Sen. Amy Klobuchar of Minnesota on Sunday launched her campaign for the 2020 Democratic presidential nomination on a Mississippi River bank, promising a crowd braving the cold and snow that she will “lead from the heart” and fight to move the country away from “the petty and vicious nature of our politics.”
“Today on an island in the middle of the mighty Mississippi, in our nation’s heartland, in a time when we must heal the heart of our democracy and renew our commitment to the common good, I stand before you — as the granddaughter of an iron ore miner, as a daughter of a teacher and a newspaper man, as the first woman elected to the United States Senate from the state of Minnesota — to announce my candidacy for president of the United States,” Ms.
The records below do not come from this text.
import Mathlib
import HarnessLib
import Summits.ValiantsHypothesis.ValiantsHypothesis.Theorems.BiSetMultilinearPrograms

/-!
# Bi-set-multilinear programs: availability bookkeeping for building programs

Companion of `BiSetMultilinearCounting.lean` / `BiSetMultilinearPrograms.lean` (workshop
`decomp-valiant`, lens 6, generation 25; census cell D3; CALIBRATION only — `VP ≠ VNP` is NOT proved,
LADDER-Valiant rung 0). Those files prove LOWER bounds for bi-set-multilinear straight-line programs
(`Prog`); to prove the matching UPPER bound (`BiSetMultilinearLaplace.lean`: the Laplace / column-subset
DP for `per_n` and `det_n` is such a program of length `≤ 4(n+1)2^n`) one has to BUILD programs, and
this file is the bookkeeping for that:

* `Prog.gates_append`, `Prog.getElem?_gates`, `Prog.getElem?_gates_concat` — unfolding a concatenation
  unfolds the prefix first and keeps its gates in place; one more instruction appends exactly one gate;
* `Prog.Avail P f R C` — the polynomial `f` is *available* in `P` with label `(R, C)`: some gate of `P`
  unfolds to a well-formed term with rows `R`, columns `C`, computing `f`; `Prog.Avail.mono` —
  availability survives appending instructions; `Prog.Avail.exists_mem` — the output form used by the
  lower bounds (`∃ g ∈ gates [] P, g.WF ∧ …`);
* `Prog.avail_input/const/mul/smul/add` — one instruction extends availability; `mul` needs row- AND
  column-disjoint labels and yields their unions, `add` needs EQUAL labels (exactly `Term.WF`);
* `Prog.avail_list_sum` — a nonempty list of summands with a common label, each producible by `≤ m`
  instructions on top of any extension, is summed by `≤ |l|(m+1)` instructions; `Prog.iterate` — a work
  list of monotone goals, each reachable by `≤ m` instructions on top of any extension, is reached
  simultaneously by `≤ |L|·m` instructions.

Reference for the model: [JerrumSnir1982] M. Jerrum, M. Snir, J. ACM 29 (1982) 874–897, §3.
-/

noncomputable section

open MvPolynomial Finset

open scoped Nat

-- lint debt (as in every `…ValiantsHypothesis.Theorems.*` file): the mandated namespace repeats a component.
set_option linter.dupNamespace false

namespace Summit.ValiantsHypothesis.ValiantsHypothesis.Theorems.BiSetMultilinearCounting

open Literature.Computability.AlgebraicComplexity

universe u v

namespace Prog

variable {k : Type u} {ι : Type v}

section Gates

variable [CommRing k]

/-- Unfolding a concatenation: first `P`, then `Q` on top of the gates of `P`. -/
theorem gates_append : ∀ (acc : List (Term k ι)) (P Q : Prog k ι),
    gates acc (P ++ Q) = gates (gates acc P) Q
  | acc, [], Q => by simp [gates]
  | acc, ins :: P, Q => by
      rw [List.cons_append, gates, gates, gates_append]

/-- Unfolding one more instruction appends exactly one term. -/
theorem gates_concat (acc : List (Term k ι)) (P : Prog k ι) (ins : Instr k ι) :
    gates acc (P ++ [ins]) = gates acc P ++ [build (gates acc P) ins] := by
  rw [gates_append]; simp [gates]

/-- The unfolded earlier gates are a prefix of the unfolding. -/
theorem gates_eq_append : ∀ (acc : List (Term k ι)) (P : Prog k ι),
    ∃ L : List (Term k ι), gates acc P = acc ++ L
  | acc, [] => ⟨[], by simp [gates]⟩
  | acc, ins :: P => by
      obtain ⟨L, hL⟩ := gates_eq_append (acc ++ [build acc ins]) P
      exact ⟨build acc ins :: L, by rw [gates, hL]; simp⟩

/-- Earlier gates keep their positions. -/
theorem getElem?_gates {acc : List (Term k ι)} (P : Prog k ι) {i : ℕ} (hi : i < acc.length) :
    (gates acc P)[i]? = acc[i]? := by
  obtain ⟨L, hL⟩ := gates_eq_append acc P
  rw [hL, List.getElem?_append_left hi]

/-- A gate present at position `i` is what `fetch` returns. -/
theorem fetch_eq_of_getElem? {acc : List (Term k ι)} {i : ℕ} {g : Term k ι} (h : acc[i]? = some g) :
    fetch acc i = g := by
  unfold fetch; rw [h]; rfl

end Gates

variable [DecidableEq ι] [CommRing k]

/-- AVAILABILITY: some gate of the program `P` unfolds to a well-formed term with label `(R, C)`
computing `f`. -/
def Avail (P : Prog k ι) (f : MvPolynomial (ι × ι) k) (R C : Finset ι) : Prop :=
  ∃ (i : ℕ) (g : Term k ι),
    (gates [] P)[i]? = some g ∧ g.WF ∧ g.rows = R ∧ g.cols = C ∧ g.eval = f

/-- Availability survives appending instructions. -/
theorem Avail.mono {P : Prog k ι} {f : MvPolynomial (ι × ι) k} {R C : Finset ι} (h : Avail P f R C)
    (Q : Prog k ι) : Avail (P ++ Q) f R C := by
  obtain ⟨i, g, hg, hwf, hr, hc, he⟩ := h
  refine ⟨i, g, ?_, hwf, hr, hc, he⟩
  rw [gates_append, getElem?_gates Q (List.getElem?_eq_some_iff.1 hg).1, hg]

/-- Availability along a prefix. -/
theorem Avail.of_prefix {P P' : Prog k ι} {f : MvPolynomial (ι × ι) k} {R C : Finset ι}
    (h : Avail P f R C) (hP : P <+: P') : Avail P' f R C := by
  obtain ⟨Q, rfl⟩ := hP; exact h.mono Q

/-- An available gate is a member of the unfolding. -/
theorem Avail.exists_mem {P : Prog k ι} {f : MvPolynomial (ι × ι) k} {R C : Finset ι}
    (h : Avail P f R C) :
    ∃ g ∈ gates [] P, g.WF ∧ g.rows = R ∧ g.cols = C ∧ g.eval = f := by
  obtain ⟨i, g, hg, hwf, hr, hc, he⟩ := h
  exact ⟨g, List.mem_of_getElem? hg, hwf, hr, hc, he⟩

omit [DecidableEq ι] in
/-- The gate appended by one more instruction sits at the end of the unfolding. -/
theorem getElem?_gates_concat (P : Prog k ι) (ins : Instr k ι) :
    (gates [] (P ++ [ins]))[(gates [] P).length]? = some (build (gates [] P) ins) := by
  rw [gates_concat]; simp

/-- One `input` instruction makes `x_{(r,c)}` available with label `({r},{c})`. -/
theorem avail_input (P : Prog k ι) (r c : ι) :
    Avail (P ++ [Instr.input r c]) (X (r, c)) {r} {c} :=
  ⟨_, _, getElem?_gates_concat P _, by simp [build, Term.WF], by simp [build, Term.rows],
    by simp [build, Term.cols], by simp [build, Term.eval]⟩

/-- One `const` instruction makes `C a` available with label `(∅,∅)`. -/
theorem avail_const (P : Prog k ι) (a : k) :
    Avail (P ++ [Instr.const a]) (C a) ∅ ∅ :=
  ⟨_, _, getElem?_gates_concat P _, by simp [build, Term.WF], by simp [build, Term.rows],
    by simp [build, Term.cols], by simp [build, Term.eval]⟩

/-- One `mul` instruction multiplies two available polynomials with row-disjoint and column-disjoint
labels; the label of the product is the union. -/
theorem avail_mul {P : Prog k ι} {f₁ f₂ : MvPolynomial (ι × ι) k} {R₁ C₁ R₂ C₂ : Finset ι}
    (h₁ : Avail P f₁ R₁ C₁) (h₂ : Avail P f₂ R₂ C₂) (hR : Disjoint R₁ R₂)
    (hC : Disjoint C₁ C₂) :
    ∃ ins : Instr k ι, Avail (P ++ [ins]) (f₁ * f₂) (R₁ ∪ R₂) (C₁ ∪ C₂) := by
  obtain ⟨i, g₁, hg₁, hwf₁, hr₁, hc₁, he₁⟩ := h₁
  obtain ⟨j, g₂, hg₂, hwf₂, hr₂, hc₂, he₂⟩ := h₂
  refine ⟨Instr.mul i j, _, _, getElem?_gates_concat P _, ?_, ?_, ?_, ?_⟩
  all_goals simp only [build, fetch_eq_of_getElem? hg₁, fetch_eq_of_getElem? hg₂]
  · exact ⟨hwf₁, hwf₂, by rwa [hr₁, hr₂], by rwa [hc₁, hc₂]⟩
  · simp [Term.rows, hr₁, hr₂]
  · simp [Term.cols, hc₁, hc₂]
  · simp [Term.eval, he₁, he₂]

/-- One `smul` instruction rescales an available polynomial, label unchanged. -/
theorem avail_smul {P : Prog k ι} {f : MvPolynomial (ι × ι) k} {R C : Finset ι}
    (h : Avail P f R C) (a : k) : ∃ ins : Instr k ι, Avail (P ++ [ins]) (a • f) R C := by
  obtain ⟨i, g, hg, hwf, hr, hc, he⟩ := h
  refine ⟨Instr.smul a i, _, _, getElem?_gates_concat P _, ?_, ?_, ?_, ?_⟩
  all_goals simp only [build, fetch_eq_of_getElem? hg]
  · simpa [Term.WF] using hwf
  · simp [Term.rows, hr]
  · simp [Term.cols, hc]
  · simp [Term.eval, he]

/-- One `add` instruction adds two available polynomials with EQUAL labels. -/
theorem avail_add {P : Prog k ι} {f₁ f₂ : MvPolynomial (ι × ι) k} {R C : Finset ι}
    (h₁ : Avail P f₁ R C) (h₂ : Avail P f₂ R C) :
    ∃ ins : Instr k ι, Avail (P ++ [ins]) (f₁ + f₂) R C := by
  obtain ⟨i, g₁, hg₁, hwf₁, hr₁, hc₁, he₁⟩ := h₁
  obtain ⟨j, g₂, hg₂, hwf₂, hr₂, hc₂, he₂⟩ := h₂
  refine ⟨Instr.add i j, _, _, getElem?_gates_concat P _, ?_, ?_, ?_, ?_⟩
  all_goals simp only [build, fetch_eq_of_getElem? hg₁, fetch_eq_of_getElem? hg₂]
  · exact ⟨hwf₁, hwf₂, by rw [hr₁, hr₂], by rw [hc₁, hc₂]⟩
  · simp [Term.rows, hr₁]
  · simp [Term.cols, hc₁]
  · simp [Term.eval, he₁, he₂]

/-! ### Sums of producible terms and iteration over a work list -/

/-- Summing a NONEMPTY list of producible polynomials with a common label `(R, C)`: if each summand can
be produced by `≤ m` instructions on top of any extension of `P`, then `≤ |l|·(m+1)` instructions on top
of `P` make the sum available with the same label. -/
theorem avail_list_sum {α : Type*} (t : α → MvPolynomial (ι × ι) k) (R C : Finset ι) (m : ℕ) :
    ∀ (l : List α), l ≠ [] → ∀ P : Prog k ι,
      (∀ a ∈ l, ∀ P' : Prog k ι, P <+: P' →
        ∃ Q : Prog k ι, Q.length ≤ m ∧ Avail (P' ++ Q) (t a) R C) →
      ∃ Q : Prog k ι, Q.length ≤ l.length * (m + 1) ∧ Avail (P ++ Q) (l.map t).sum R C
  | [], h, _, _ => absurd rfl h
  | [a], _, P, hprod => by
      obtain ⟨Q, hQ, hav⟩ := hprod a (by simp) P (List.prefix_refl P)
      exact ⟨Q, by simp only [List.length_singleton]; omega, by simpa using hav⟩
  | a :: b :: l, _, P, hprod => by
      obtain ⟨Q₁, hQ₁, hav₁⟩ := hprod a (by simp) P (List.prefix_refl P)
      obtain ⟨Q₂, hQ₂, hav₂⟩ := avail_list_sum t R C m (b :: l) (by simp) (P ++ Q₁)
        (fun x hx P' hP' => hprod x (by simp only [List.mem_cons] at hx ⊢; exact Or.inr hx) P'
          ((List.prefix_append P Q₁).trans hP'))
      obtain ⟨ins, hav⟩ := avail_add (hav₁.mono Q₂) hav₂
      refine ⟨Q₁ ++ Q₂ ++ [ins], ?_, ?_⟩
      · have h : (a :: b :: l).length * (m + 1) = (b :: l).length * (m + 1) + (m + 1) := by
          simp only [List.length_cons]; ring
        simp only [List.length_append, List.length_singleton]
        omega
      · simpa [List.append_assoc] using hav

omit [DecidableEq ι] [CommRing k] in
/-- Iterating producers over a work list: if, for every `b ∈ L`, `≤ m` instructions on top of any
extension of `P` establish the monotone property `Good b`, then `≤ |L|·m` instructions on top of `P`
establish `Good b` for all `b ∈ L` simultaneously. -/
theorem iterate {β : Type*} (Good : β → Prog k ι → Prop)
    (hmono : ∀ b (P Q : Prog k ι), Good b P → Good b (P ++ Q)) (m : ℕ) :
    ∀ (L : List β) (P : Prog k ι),
      (∀ b ∈ L, ∀ P' : Prog k ι, P <+: P' →
        ∃ Q : Prog k ι, Q.length ≤ m ∧ Good b (P' ++ Q)) →
      ∃ Q : Prog k ι, Q.length ≤ L.length * m ∧ ∀ b ∈ L, Good b (P ++ Q)
  | [], _, _ => ⟨[], by simp, by simp⟩
  | b :: L, P, hprod => by
      obtain ⟨Q₁, hQ₁, hb⟩ := hprod b (by simp) P (List.prefix_refl P)
      obtain ⟨Q₂, hQ₂, hL⟩ := iterate Good hmono m L (P ++ Q₁)
        (fun x hx P' hP' => hprod x (by simp only [List.mem_cons]; exact Or.inr hx) P'
          ((List.prefix_append P Q₁).trans hP'))
      refine ⟨Q₁ ++ Q₂, ?_, ?_⟩
      · have h : (b :: L).length * m = L.length * m + m := by
          simp only [List.length_cons]; ring
        simp only [List.length_append]
        omega
      · intro x hx
        rcases List.mem_cons.1 hx with rfl | hx
        · simpa [List.append_assoc] using hmono _ _ Q₂ hb
        · simpa [List.append_assoc] using hL x hx

end Prog

end Summit.ValiantsHypothesis.ValiantsHypothesis.Theorems.BiSetMultilinearCounting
Klobuchar said from Boom Island Park, Minneapolis.
The announcement followed Sen. Elizabeth Warren’s official campaign kickoff Saturday in front of an old Lawrence, Massachusetts, brick textile mill that was the site of one of the nation’s most historic labor strikes.
Both backdrops underscored the candidates’ respective messages, with Ms. Klobuchar presenting herself as a down-to-earth, left-of-center, Midwestern pragmatist, and Ms. Warren presenting herself as a liberal warrior laser-focused on reshaping a political and economic system that she says has been “rigged” by the wealthy and well-connected.
“We are tired of the shutdown and the showdowns, of the gridlock and the grandstanding,” Ms. Klobuchar said Sunday. “Today on this snowy day on this island we say, ’Enough is enough!’”
“I don’t have a political machine,” Ms. Klobuchar said, her hair caked in snow. “I don’t come from money, but what I do have is this — I have grit.”
The 58-year-old said it is time to get “dark money” out of politics, strengthen voting rights, combat climate change, and to enact universal background checks for all gun purchases. She called for universal health care, “comprehensive immigration reform” and closing tax loopholes that benefit the rich.
Ms. Klobuchar took jabs at President Trump, saying members of the military and diplomats “deserve better than a foreign policy by tweet” and saying it is time to “stop the fear-mongering and the stop the hate.”
Mr. Trump promptly threw a verbal snowball right back at her, chuckling via Twitter on Sunday afternoon about how Ms. Klobuchar was “talking proudly of fighting global warming while standing in a virtual blizzard of snow, ice and freezing temperatures. Bad timing. By the end of her speech she looked like a Snowman(woman)!”
Ms. Warren also took aim at Mr. Trump on Saturday, saying he is “a product of a rigged system that props up the rich and powerful and kicks dirt on everyone else.”
The 69-year-old said it “won’t be enough just to undo the terrible acts of this administration.”
“We can’t afford to tinker around the edges with a tax credit here, a regulation there. Our fight is for big structural change.”
Ms. Warren and Ms. Klobuchar join fellow female Sens. Kamala D. Harris of California and Kirsten Gillibrand of New York in a field of contenders that is expected to continue to grow.
Political observers say both women face individual challenges.
Ms. Klobuchar has been dogged by reports about how she has mistreated her staff and by doubts over whether a centrist can resonate in a primary election dominated by liberal activists.
Ms. Warren, meanwhile, has struggled to put her past claims of American Indian ancestry behind her thanks in part to a report in The Washington Post last week that unearthed a Texas bar application in which she identified herself in writing as “American Indian.”
The Republican National Committee welcomed both candidates into the race by pointing out their flaws.
“It’s tough to find any base of support for Amy Klobuchar’s candidacy,” said RNC spokesman Michael Ahrens. “She has virtually no grass-roots backing and even her own staff is complaining that she’s ’intolerably cruel.’”
Mr. Ahrens said Ms. Warren’s “disastrous handling of her false minority claims and her refusal to apologize until now has everyone, including her own supporters, cringing at her campaign.”
A Monmouth University poll released showed Ms. Warren ranked third in the 2020 Democratic race behind a couple of perspective candidates — former Vice President Joseph R. Biden and Sen. Bernard Sanders of Vermont.
Ms. Klobuchar was running toward the back of the pack, with almost 40 percent of respondents saying they have never heard of her.